[Brief] Give the number of lines below that hold "image", and only that.

□ □ □ □ □

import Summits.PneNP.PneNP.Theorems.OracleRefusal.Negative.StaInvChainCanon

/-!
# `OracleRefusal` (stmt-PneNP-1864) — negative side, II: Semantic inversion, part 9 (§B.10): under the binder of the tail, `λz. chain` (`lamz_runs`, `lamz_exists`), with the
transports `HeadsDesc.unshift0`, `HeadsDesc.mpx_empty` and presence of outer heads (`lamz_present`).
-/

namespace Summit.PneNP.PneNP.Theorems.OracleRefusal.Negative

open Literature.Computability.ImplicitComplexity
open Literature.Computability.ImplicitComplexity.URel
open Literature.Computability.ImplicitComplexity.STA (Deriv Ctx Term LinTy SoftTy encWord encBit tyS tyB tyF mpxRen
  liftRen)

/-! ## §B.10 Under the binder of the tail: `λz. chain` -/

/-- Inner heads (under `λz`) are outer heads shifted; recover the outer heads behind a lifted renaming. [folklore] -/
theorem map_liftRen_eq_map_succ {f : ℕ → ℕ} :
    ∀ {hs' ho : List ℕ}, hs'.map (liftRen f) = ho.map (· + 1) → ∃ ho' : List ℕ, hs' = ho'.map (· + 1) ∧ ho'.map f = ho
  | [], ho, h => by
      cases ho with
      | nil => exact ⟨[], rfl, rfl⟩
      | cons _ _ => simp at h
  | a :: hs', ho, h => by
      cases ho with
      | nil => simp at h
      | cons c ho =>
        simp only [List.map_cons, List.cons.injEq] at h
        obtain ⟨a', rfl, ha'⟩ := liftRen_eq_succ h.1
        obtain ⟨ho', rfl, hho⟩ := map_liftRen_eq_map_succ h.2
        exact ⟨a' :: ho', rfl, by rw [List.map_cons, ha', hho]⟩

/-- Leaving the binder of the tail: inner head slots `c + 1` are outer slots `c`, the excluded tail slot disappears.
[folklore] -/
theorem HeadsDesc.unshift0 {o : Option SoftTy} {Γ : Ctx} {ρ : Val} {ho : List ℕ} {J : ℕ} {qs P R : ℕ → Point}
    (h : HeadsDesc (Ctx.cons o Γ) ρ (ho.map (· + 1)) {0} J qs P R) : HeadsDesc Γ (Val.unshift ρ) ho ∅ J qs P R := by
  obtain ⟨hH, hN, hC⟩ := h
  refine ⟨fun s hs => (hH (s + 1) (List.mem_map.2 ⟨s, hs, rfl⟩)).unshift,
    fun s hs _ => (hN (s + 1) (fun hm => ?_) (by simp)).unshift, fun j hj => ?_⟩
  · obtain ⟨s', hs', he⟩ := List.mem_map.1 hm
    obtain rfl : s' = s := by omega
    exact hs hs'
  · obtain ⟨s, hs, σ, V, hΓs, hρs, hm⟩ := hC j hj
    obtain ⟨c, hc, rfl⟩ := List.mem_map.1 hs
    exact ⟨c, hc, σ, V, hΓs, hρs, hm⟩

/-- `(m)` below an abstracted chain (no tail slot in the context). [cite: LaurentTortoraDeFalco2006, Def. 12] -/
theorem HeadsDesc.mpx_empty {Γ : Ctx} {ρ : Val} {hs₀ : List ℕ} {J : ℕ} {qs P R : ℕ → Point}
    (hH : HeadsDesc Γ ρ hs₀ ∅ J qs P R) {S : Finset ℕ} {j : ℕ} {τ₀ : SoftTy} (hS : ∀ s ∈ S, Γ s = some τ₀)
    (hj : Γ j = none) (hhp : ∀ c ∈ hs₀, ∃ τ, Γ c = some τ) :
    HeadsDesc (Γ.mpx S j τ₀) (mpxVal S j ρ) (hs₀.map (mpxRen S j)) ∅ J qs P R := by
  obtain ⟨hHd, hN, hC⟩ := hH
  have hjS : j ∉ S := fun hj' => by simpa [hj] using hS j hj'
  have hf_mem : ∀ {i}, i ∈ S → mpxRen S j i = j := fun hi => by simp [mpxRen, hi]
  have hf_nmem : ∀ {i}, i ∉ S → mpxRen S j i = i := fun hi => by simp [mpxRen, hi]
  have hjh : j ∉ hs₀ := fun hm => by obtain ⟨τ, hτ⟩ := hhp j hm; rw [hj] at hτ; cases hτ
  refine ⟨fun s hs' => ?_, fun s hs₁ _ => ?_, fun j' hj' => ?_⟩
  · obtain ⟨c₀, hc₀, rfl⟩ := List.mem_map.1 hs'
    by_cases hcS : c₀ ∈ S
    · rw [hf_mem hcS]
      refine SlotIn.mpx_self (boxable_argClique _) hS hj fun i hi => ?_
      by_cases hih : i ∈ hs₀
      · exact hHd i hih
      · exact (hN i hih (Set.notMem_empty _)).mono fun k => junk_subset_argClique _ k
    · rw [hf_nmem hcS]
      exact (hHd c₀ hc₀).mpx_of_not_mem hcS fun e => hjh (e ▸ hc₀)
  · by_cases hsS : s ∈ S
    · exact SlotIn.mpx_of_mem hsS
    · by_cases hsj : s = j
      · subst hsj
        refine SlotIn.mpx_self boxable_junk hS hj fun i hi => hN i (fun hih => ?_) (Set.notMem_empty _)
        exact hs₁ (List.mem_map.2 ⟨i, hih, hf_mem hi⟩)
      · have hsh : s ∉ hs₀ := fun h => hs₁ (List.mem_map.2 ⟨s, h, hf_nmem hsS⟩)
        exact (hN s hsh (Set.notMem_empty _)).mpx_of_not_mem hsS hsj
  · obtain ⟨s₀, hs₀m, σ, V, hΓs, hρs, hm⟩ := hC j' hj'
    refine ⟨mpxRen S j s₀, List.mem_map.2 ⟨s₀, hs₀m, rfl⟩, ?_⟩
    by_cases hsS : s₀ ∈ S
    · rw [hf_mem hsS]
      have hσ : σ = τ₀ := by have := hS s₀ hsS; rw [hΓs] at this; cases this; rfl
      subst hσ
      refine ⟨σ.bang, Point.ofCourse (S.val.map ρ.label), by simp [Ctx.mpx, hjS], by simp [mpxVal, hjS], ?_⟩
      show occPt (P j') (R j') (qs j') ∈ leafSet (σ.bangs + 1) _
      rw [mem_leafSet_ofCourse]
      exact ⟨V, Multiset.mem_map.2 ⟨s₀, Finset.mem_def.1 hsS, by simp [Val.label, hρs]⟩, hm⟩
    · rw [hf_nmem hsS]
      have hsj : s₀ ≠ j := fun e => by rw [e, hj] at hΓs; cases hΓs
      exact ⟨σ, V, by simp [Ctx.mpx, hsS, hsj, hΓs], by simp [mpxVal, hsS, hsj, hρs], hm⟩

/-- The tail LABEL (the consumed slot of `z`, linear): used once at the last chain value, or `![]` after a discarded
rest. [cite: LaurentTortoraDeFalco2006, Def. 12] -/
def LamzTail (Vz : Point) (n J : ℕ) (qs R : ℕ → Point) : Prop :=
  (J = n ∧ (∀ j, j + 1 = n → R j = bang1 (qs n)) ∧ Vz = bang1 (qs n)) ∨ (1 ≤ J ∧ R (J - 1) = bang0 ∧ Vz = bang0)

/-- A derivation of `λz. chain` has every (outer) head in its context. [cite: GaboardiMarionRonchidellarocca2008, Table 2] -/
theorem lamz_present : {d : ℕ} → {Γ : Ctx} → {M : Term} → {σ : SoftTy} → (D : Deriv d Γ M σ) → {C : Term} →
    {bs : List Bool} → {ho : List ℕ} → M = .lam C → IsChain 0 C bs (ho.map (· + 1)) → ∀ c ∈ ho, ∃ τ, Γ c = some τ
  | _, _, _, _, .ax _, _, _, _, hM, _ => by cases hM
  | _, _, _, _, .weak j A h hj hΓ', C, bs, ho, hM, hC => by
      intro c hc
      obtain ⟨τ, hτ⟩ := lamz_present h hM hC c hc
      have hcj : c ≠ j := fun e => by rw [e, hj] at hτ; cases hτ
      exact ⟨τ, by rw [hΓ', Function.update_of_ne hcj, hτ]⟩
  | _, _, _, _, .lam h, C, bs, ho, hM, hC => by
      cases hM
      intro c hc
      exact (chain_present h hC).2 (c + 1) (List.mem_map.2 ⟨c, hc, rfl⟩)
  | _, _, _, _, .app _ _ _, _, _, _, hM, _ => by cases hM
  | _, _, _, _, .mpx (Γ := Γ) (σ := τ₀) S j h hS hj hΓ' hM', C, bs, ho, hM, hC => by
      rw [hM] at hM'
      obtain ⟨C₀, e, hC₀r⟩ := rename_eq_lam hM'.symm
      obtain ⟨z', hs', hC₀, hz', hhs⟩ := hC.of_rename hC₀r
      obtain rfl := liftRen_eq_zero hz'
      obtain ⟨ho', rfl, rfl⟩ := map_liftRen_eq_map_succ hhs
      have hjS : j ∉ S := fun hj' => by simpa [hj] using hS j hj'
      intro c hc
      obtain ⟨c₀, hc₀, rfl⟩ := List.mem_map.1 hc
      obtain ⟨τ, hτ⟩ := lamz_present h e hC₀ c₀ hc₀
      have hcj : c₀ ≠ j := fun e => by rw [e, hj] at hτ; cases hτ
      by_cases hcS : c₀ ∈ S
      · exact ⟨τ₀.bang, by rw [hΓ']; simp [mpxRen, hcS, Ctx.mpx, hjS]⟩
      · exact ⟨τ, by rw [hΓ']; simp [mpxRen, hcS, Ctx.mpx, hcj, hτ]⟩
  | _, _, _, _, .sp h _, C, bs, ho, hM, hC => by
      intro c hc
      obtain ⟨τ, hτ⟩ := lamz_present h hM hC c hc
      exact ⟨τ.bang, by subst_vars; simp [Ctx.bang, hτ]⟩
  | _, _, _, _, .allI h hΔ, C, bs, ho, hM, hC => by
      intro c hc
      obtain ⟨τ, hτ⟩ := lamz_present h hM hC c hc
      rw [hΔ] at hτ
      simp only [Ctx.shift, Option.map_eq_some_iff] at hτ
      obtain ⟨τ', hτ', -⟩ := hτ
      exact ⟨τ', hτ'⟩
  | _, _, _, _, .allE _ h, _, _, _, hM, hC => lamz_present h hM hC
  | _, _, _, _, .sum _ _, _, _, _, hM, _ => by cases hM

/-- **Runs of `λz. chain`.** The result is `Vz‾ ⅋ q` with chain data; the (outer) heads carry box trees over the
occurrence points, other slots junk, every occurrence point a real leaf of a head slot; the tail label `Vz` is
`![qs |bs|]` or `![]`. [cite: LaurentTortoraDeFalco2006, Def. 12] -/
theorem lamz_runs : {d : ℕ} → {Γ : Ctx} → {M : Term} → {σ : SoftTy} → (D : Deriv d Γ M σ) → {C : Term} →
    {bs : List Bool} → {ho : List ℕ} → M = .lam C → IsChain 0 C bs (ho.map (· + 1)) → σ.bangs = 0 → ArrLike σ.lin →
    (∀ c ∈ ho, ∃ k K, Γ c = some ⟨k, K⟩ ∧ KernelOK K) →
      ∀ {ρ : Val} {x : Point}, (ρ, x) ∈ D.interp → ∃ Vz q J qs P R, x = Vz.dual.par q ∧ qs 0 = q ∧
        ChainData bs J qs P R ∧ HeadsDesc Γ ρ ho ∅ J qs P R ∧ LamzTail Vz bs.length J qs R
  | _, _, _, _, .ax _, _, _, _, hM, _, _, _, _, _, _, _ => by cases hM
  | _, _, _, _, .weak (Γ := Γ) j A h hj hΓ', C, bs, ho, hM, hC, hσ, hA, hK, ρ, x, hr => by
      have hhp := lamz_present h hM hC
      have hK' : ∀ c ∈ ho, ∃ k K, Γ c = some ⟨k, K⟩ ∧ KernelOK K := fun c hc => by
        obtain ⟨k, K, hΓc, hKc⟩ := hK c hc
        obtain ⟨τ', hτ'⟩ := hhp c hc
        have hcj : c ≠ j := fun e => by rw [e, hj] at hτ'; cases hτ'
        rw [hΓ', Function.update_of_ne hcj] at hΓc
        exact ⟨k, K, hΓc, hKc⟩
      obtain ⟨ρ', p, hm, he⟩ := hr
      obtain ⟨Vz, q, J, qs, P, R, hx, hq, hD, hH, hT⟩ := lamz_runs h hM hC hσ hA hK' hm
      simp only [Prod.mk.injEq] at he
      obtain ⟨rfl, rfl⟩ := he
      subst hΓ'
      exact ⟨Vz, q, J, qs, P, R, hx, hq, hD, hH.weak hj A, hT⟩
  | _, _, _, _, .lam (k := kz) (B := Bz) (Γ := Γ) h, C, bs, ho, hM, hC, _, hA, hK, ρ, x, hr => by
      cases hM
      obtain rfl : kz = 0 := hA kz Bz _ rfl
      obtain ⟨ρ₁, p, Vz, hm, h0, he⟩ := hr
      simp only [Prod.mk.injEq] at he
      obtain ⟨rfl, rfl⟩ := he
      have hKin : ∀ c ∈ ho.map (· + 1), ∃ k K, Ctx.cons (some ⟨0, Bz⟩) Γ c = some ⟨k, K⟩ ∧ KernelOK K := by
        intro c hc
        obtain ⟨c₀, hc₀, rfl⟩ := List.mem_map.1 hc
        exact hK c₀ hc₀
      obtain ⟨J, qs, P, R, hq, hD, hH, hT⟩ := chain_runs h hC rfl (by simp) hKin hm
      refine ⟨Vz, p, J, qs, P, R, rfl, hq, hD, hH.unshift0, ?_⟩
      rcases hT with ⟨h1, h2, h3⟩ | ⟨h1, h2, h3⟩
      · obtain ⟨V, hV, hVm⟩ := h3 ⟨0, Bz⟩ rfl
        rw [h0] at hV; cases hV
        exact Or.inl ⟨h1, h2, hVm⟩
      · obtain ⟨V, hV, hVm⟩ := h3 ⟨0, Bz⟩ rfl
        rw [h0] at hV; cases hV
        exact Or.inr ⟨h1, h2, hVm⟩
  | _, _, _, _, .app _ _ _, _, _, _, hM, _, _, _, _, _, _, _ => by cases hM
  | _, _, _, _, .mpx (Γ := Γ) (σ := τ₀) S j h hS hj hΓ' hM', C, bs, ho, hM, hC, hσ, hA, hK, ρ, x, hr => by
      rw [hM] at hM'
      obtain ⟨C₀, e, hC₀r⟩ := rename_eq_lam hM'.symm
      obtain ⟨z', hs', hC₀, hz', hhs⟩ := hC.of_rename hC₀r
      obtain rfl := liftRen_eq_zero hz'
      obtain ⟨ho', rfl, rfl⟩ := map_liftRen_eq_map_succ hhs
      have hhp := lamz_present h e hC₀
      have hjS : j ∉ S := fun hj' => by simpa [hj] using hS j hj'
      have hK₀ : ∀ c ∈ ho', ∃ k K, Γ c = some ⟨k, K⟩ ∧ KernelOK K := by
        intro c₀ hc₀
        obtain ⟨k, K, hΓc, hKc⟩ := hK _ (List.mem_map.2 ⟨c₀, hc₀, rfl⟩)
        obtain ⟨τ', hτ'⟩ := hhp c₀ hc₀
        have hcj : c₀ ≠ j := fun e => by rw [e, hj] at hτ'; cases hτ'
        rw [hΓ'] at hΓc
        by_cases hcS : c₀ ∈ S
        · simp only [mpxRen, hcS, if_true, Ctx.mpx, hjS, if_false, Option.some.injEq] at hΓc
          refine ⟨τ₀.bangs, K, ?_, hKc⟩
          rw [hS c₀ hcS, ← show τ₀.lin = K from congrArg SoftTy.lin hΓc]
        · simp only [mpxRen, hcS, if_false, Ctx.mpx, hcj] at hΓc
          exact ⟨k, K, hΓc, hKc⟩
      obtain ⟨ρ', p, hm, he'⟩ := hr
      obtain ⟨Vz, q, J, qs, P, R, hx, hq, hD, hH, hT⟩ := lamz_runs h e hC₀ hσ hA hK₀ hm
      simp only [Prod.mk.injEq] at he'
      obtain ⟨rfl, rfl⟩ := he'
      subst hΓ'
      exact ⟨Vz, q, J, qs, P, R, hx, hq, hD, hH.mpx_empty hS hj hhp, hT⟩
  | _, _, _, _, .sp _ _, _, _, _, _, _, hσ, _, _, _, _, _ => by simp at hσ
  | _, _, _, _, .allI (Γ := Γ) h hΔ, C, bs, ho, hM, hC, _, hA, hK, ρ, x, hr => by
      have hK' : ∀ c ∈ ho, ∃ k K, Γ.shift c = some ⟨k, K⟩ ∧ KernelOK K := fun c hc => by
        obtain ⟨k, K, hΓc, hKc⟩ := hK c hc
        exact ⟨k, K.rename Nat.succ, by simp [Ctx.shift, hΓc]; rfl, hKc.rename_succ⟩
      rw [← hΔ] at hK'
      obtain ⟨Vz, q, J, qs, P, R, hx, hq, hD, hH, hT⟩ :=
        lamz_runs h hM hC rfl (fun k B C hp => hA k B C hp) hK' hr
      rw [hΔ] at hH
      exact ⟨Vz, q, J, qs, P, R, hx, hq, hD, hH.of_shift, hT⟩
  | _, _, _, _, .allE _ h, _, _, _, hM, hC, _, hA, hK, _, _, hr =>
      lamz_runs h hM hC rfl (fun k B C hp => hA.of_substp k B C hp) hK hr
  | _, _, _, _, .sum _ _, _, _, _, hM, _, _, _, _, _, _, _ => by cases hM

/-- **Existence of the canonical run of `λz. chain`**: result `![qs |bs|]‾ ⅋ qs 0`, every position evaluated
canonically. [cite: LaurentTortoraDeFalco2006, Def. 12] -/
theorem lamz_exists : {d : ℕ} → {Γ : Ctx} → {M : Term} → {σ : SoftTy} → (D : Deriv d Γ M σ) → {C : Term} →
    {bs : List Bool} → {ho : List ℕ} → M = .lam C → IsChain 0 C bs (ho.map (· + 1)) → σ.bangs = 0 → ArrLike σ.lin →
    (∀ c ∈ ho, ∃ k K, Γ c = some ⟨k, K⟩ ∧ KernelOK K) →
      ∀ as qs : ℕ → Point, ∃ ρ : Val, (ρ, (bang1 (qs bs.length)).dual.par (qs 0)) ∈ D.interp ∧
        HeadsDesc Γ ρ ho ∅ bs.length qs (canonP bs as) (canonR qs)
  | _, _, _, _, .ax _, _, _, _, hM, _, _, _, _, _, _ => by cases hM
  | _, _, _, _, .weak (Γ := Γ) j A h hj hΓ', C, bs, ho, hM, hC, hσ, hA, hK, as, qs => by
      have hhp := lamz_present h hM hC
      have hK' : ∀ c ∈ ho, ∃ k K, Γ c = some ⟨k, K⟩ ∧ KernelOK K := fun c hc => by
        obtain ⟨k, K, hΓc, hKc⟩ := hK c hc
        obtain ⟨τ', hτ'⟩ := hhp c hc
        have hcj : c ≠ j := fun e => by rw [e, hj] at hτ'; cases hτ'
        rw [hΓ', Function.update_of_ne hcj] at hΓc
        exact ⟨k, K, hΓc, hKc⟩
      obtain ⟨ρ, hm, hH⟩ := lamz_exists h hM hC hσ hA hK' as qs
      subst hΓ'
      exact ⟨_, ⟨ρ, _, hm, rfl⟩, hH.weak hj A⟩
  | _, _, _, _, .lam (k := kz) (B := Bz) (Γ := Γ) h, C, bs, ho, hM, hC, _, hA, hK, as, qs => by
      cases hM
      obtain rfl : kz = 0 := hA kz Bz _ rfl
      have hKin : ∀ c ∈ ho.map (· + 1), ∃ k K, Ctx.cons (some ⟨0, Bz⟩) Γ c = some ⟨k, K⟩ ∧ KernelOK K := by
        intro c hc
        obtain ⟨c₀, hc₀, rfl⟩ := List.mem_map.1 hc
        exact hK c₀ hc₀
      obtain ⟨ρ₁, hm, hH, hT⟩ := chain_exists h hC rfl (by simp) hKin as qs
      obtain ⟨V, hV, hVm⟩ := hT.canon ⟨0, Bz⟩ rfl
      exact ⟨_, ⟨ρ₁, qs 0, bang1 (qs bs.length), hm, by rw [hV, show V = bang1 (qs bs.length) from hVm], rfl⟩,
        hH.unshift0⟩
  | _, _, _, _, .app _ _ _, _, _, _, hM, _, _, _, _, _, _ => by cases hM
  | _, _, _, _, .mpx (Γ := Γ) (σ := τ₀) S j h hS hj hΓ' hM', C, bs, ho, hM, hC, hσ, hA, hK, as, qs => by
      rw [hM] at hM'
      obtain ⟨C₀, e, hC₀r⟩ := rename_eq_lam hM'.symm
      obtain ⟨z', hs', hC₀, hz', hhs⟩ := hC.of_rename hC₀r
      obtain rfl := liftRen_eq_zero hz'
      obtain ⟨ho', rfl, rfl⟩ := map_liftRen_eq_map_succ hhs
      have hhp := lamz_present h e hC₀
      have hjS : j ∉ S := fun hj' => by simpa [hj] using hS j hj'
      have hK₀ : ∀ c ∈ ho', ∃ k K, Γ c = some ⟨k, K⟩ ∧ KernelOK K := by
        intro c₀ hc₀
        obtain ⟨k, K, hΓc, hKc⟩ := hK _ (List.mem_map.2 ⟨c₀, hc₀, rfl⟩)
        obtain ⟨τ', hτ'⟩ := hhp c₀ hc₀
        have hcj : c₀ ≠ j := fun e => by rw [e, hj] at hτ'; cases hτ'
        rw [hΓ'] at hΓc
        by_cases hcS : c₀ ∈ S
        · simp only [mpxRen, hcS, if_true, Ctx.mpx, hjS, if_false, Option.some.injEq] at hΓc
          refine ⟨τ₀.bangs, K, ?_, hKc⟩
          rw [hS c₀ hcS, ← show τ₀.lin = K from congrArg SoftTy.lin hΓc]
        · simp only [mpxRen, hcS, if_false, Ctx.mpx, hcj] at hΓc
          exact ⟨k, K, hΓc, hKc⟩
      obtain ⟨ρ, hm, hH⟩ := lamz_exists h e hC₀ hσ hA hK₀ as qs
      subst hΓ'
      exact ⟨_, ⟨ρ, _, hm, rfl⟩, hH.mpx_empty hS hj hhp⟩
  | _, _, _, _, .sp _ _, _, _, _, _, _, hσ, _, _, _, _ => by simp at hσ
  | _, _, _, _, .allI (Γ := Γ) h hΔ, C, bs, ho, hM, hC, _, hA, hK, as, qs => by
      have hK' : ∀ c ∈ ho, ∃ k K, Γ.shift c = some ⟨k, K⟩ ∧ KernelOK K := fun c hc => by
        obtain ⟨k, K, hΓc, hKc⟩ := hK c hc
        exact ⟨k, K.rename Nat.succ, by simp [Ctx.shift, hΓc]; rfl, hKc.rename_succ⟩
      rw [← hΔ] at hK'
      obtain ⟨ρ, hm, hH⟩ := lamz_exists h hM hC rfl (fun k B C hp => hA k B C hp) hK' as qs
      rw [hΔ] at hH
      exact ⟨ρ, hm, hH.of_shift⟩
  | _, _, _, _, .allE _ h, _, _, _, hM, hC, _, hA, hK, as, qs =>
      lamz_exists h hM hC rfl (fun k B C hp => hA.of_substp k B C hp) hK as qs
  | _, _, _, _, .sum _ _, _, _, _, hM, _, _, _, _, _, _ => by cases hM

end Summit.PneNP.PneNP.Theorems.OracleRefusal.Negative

□ □ □ □ □

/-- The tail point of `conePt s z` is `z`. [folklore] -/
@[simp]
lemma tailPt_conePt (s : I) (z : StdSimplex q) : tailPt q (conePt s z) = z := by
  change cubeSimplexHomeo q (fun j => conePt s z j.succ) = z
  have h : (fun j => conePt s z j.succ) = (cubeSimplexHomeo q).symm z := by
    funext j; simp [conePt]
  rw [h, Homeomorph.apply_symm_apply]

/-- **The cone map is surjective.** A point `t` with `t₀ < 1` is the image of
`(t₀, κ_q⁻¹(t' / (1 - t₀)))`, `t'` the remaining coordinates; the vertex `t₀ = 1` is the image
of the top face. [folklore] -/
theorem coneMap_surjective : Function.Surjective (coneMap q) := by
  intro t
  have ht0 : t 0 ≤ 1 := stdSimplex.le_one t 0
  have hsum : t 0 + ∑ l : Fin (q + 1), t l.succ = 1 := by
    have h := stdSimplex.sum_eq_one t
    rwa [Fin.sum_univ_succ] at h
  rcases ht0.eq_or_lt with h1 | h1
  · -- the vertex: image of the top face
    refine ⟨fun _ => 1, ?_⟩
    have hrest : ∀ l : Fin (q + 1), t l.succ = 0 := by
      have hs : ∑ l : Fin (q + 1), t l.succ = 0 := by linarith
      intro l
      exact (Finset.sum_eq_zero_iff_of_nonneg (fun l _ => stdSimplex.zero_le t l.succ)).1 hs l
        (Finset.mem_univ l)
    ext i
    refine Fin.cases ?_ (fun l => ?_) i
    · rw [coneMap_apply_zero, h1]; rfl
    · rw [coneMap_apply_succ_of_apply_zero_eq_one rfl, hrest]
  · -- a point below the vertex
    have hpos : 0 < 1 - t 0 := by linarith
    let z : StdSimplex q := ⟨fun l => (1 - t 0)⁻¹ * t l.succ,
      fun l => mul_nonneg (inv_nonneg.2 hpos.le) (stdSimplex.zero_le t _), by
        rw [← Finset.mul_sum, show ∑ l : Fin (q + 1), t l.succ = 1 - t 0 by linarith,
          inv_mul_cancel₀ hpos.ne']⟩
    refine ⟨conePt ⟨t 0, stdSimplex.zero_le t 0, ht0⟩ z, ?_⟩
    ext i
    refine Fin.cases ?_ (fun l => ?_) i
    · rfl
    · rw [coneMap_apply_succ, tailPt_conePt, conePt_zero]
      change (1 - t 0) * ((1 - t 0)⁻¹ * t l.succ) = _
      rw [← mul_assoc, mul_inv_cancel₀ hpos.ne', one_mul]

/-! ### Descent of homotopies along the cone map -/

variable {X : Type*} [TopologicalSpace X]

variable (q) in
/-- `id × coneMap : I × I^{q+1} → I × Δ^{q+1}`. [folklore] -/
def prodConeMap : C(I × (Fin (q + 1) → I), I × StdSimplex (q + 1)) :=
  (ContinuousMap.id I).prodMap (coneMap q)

□ □ □ □ □

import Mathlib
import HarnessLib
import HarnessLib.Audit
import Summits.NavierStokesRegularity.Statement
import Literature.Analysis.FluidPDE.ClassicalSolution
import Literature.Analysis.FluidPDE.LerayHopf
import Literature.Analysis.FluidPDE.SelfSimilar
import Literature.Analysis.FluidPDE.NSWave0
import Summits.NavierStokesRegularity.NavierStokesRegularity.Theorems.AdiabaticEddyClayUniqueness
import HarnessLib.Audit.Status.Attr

□ □ □ □ □

[Reply] 3